Stored items
=-=-=
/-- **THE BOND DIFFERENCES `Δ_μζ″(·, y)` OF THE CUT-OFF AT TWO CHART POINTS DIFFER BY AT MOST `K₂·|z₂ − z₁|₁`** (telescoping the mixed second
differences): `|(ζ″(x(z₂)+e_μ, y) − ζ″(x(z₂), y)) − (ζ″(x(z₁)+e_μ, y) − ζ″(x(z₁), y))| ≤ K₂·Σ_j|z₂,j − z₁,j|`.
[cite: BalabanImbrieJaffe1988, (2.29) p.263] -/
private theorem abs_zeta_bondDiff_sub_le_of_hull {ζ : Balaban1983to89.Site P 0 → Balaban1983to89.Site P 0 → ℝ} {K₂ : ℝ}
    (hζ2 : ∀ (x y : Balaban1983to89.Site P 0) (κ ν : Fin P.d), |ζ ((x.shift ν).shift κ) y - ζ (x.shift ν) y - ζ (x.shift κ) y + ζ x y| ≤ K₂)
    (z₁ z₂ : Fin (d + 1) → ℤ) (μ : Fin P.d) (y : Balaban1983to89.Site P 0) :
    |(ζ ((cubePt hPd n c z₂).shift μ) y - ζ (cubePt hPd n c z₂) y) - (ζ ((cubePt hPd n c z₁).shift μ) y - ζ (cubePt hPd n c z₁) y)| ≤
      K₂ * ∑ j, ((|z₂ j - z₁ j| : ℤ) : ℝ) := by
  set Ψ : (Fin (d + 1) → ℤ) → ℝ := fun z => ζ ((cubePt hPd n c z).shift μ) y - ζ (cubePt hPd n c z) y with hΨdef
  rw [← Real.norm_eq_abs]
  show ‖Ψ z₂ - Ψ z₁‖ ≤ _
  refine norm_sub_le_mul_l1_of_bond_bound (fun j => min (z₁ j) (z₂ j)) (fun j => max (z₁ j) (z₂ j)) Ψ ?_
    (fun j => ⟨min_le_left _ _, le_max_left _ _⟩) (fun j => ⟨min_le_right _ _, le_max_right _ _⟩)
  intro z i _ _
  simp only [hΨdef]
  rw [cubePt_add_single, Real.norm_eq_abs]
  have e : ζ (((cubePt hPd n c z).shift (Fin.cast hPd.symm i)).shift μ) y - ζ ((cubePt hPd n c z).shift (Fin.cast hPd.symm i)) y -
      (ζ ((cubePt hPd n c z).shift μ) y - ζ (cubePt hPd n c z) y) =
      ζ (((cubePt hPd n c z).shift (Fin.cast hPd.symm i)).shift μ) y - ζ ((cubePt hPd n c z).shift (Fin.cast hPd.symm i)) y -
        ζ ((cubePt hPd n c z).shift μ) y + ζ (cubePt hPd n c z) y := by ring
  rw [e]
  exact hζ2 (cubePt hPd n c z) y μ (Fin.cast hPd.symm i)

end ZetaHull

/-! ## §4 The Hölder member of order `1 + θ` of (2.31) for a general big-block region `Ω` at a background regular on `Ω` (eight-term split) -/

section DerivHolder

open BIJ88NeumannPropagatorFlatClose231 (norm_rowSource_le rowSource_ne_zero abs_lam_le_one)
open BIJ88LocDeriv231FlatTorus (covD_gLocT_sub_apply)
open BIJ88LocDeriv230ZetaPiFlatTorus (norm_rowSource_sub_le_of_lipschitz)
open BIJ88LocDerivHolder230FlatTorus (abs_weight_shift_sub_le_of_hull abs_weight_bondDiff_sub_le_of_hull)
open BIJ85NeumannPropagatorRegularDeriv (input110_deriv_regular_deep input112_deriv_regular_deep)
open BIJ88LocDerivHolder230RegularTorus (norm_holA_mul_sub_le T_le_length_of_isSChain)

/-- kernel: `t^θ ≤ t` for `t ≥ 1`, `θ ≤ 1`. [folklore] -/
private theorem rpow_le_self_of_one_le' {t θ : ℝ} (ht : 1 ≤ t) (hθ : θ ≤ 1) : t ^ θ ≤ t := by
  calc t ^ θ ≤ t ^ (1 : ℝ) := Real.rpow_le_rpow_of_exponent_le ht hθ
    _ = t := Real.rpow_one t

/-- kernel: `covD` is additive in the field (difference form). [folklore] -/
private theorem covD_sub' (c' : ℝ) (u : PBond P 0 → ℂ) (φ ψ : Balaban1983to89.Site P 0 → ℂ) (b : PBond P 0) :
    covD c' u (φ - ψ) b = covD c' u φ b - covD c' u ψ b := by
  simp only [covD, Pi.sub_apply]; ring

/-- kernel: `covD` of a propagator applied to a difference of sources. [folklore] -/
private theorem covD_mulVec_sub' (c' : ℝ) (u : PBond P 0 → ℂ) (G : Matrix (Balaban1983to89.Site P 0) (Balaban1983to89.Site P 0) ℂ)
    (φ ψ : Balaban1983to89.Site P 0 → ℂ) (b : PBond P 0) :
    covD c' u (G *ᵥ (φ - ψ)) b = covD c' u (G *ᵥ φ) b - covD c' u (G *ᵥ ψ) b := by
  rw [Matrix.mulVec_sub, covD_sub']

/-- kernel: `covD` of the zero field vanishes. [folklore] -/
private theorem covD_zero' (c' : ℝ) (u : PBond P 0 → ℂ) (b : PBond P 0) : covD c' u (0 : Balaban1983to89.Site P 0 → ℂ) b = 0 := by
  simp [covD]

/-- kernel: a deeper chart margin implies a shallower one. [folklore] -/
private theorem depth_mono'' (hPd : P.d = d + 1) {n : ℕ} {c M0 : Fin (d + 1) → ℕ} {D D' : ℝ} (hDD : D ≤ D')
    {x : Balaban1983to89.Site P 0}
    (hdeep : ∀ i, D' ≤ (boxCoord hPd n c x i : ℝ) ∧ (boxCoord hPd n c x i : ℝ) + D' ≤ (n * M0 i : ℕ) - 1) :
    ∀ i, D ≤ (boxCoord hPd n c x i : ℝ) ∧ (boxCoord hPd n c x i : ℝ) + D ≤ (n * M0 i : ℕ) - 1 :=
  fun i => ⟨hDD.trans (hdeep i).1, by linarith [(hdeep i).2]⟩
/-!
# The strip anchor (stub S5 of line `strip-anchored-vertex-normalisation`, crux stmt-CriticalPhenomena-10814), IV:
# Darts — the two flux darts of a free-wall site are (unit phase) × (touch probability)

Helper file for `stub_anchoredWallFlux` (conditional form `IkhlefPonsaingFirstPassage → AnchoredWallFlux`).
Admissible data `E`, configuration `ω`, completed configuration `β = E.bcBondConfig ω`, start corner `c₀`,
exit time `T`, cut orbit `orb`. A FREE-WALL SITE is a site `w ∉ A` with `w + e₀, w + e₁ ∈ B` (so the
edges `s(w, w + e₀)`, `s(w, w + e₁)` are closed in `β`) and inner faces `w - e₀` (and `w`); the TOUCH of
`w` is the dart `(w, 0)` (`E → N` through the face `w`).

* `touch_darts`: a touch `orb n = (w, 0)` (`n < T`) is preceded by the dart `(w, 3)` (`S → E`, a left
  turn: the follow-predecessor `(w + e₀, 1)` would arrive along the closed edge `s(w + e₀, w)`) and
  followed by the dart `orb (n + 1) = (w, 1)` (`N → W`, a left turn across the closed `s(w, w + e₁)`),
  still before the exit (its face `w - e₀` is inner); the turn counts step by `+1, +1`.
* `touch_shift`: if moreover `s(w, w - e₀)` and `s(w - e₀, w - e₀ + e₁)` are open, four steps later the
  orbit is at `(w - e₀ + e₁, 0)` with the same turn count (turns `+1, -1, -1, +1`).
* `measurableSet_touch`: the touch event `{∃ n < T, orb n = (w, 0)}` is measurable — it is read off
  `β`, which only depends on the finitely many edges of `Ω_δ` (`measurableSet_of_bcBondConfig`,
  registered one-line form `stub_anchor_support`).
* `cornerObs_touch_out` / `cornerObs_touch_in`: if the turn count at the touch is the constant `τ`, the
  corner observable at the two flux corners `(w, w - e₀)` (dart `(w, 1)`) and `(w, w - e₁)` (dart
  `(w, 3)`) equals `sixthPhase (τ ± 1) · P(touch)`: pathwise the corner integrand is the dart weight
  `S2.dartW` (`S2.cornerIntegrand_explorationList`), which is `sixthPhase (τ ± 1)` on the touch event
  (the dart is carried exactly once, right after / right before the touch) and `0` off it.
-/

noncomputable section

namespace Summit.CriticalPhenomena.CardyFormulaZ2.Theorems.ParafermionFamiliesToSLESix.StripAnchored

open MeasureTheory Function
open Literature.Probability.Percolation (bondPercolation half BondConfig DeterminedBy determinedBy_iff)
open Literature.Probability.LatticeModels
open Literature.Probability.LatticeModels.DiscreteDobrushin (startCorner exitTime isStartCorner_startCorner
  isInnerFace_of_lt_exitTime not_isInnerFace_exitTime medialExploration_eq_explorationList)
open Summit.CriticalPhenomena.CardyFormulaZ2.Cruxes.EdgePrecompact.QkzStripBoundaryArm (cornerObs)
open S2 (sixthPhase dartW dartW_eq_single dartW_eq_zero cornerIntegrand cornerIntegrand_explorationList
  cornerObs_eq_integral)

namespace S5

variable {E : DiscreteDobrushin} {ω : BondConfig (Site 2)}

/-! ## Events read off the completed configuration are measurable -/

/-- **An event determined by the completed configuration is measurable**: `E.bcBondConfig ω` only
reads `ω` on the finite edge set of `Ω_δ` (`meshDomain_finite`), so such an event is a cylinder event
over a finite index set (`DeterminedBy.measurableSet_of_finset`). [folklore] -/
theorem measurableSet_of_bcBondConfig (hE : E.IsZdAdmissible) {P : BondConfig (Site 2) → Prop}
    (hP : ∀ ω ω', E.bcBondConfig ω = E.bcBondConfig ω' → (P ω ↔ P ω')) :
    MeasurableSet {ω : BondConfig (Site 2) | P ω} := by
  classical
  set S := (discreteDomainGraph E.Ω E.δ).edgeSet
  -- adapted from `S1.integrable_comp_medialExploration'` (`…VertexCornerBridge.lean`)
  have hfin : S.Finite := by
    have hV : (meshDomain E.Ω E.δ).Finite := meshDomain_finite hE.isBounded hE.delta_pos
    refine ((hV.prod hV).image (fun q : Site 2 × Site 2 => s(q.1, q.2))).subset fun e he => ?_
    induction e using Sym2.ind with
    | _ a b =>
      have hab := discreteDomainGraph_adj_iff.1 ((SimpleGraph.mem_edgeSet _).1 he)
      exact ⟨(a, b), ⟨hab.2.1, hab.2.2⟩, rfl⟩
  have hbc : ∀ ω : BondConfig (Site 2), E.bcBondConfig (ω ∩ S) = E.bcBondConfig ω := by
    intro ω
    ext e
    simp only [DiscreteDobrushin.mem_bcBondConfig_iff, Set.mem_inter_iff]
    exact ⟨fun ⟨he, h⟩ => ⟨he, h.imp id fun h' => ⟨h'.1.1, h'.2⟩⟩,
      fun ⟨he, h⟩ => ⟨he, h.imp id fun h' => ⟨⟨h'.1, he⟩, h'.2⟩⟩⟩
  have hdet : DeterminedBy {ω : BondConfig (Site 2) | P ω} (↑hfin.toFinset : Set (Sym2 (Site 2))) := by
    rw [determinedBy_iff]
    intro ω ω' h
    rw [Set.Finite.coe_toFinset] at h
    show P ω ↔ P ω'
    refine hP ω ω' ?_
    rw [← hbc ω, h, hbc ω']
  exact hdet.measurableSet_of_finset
=-=-=
WORK INSTRUCTIONS:
Copy each line from the records above that includes the string "orbit".

ANSWER TO THIS TASK:
exit time `T`, cut orbit `orb`. A FREE-WALL SITE is a site `w ∉ A` with `w + e₀, w + e₁ ∈ B` (so the
  orbit is at `(w - e₀ + e₁, 0)` with the same turn count (turns `+1, -1, -1, +1`).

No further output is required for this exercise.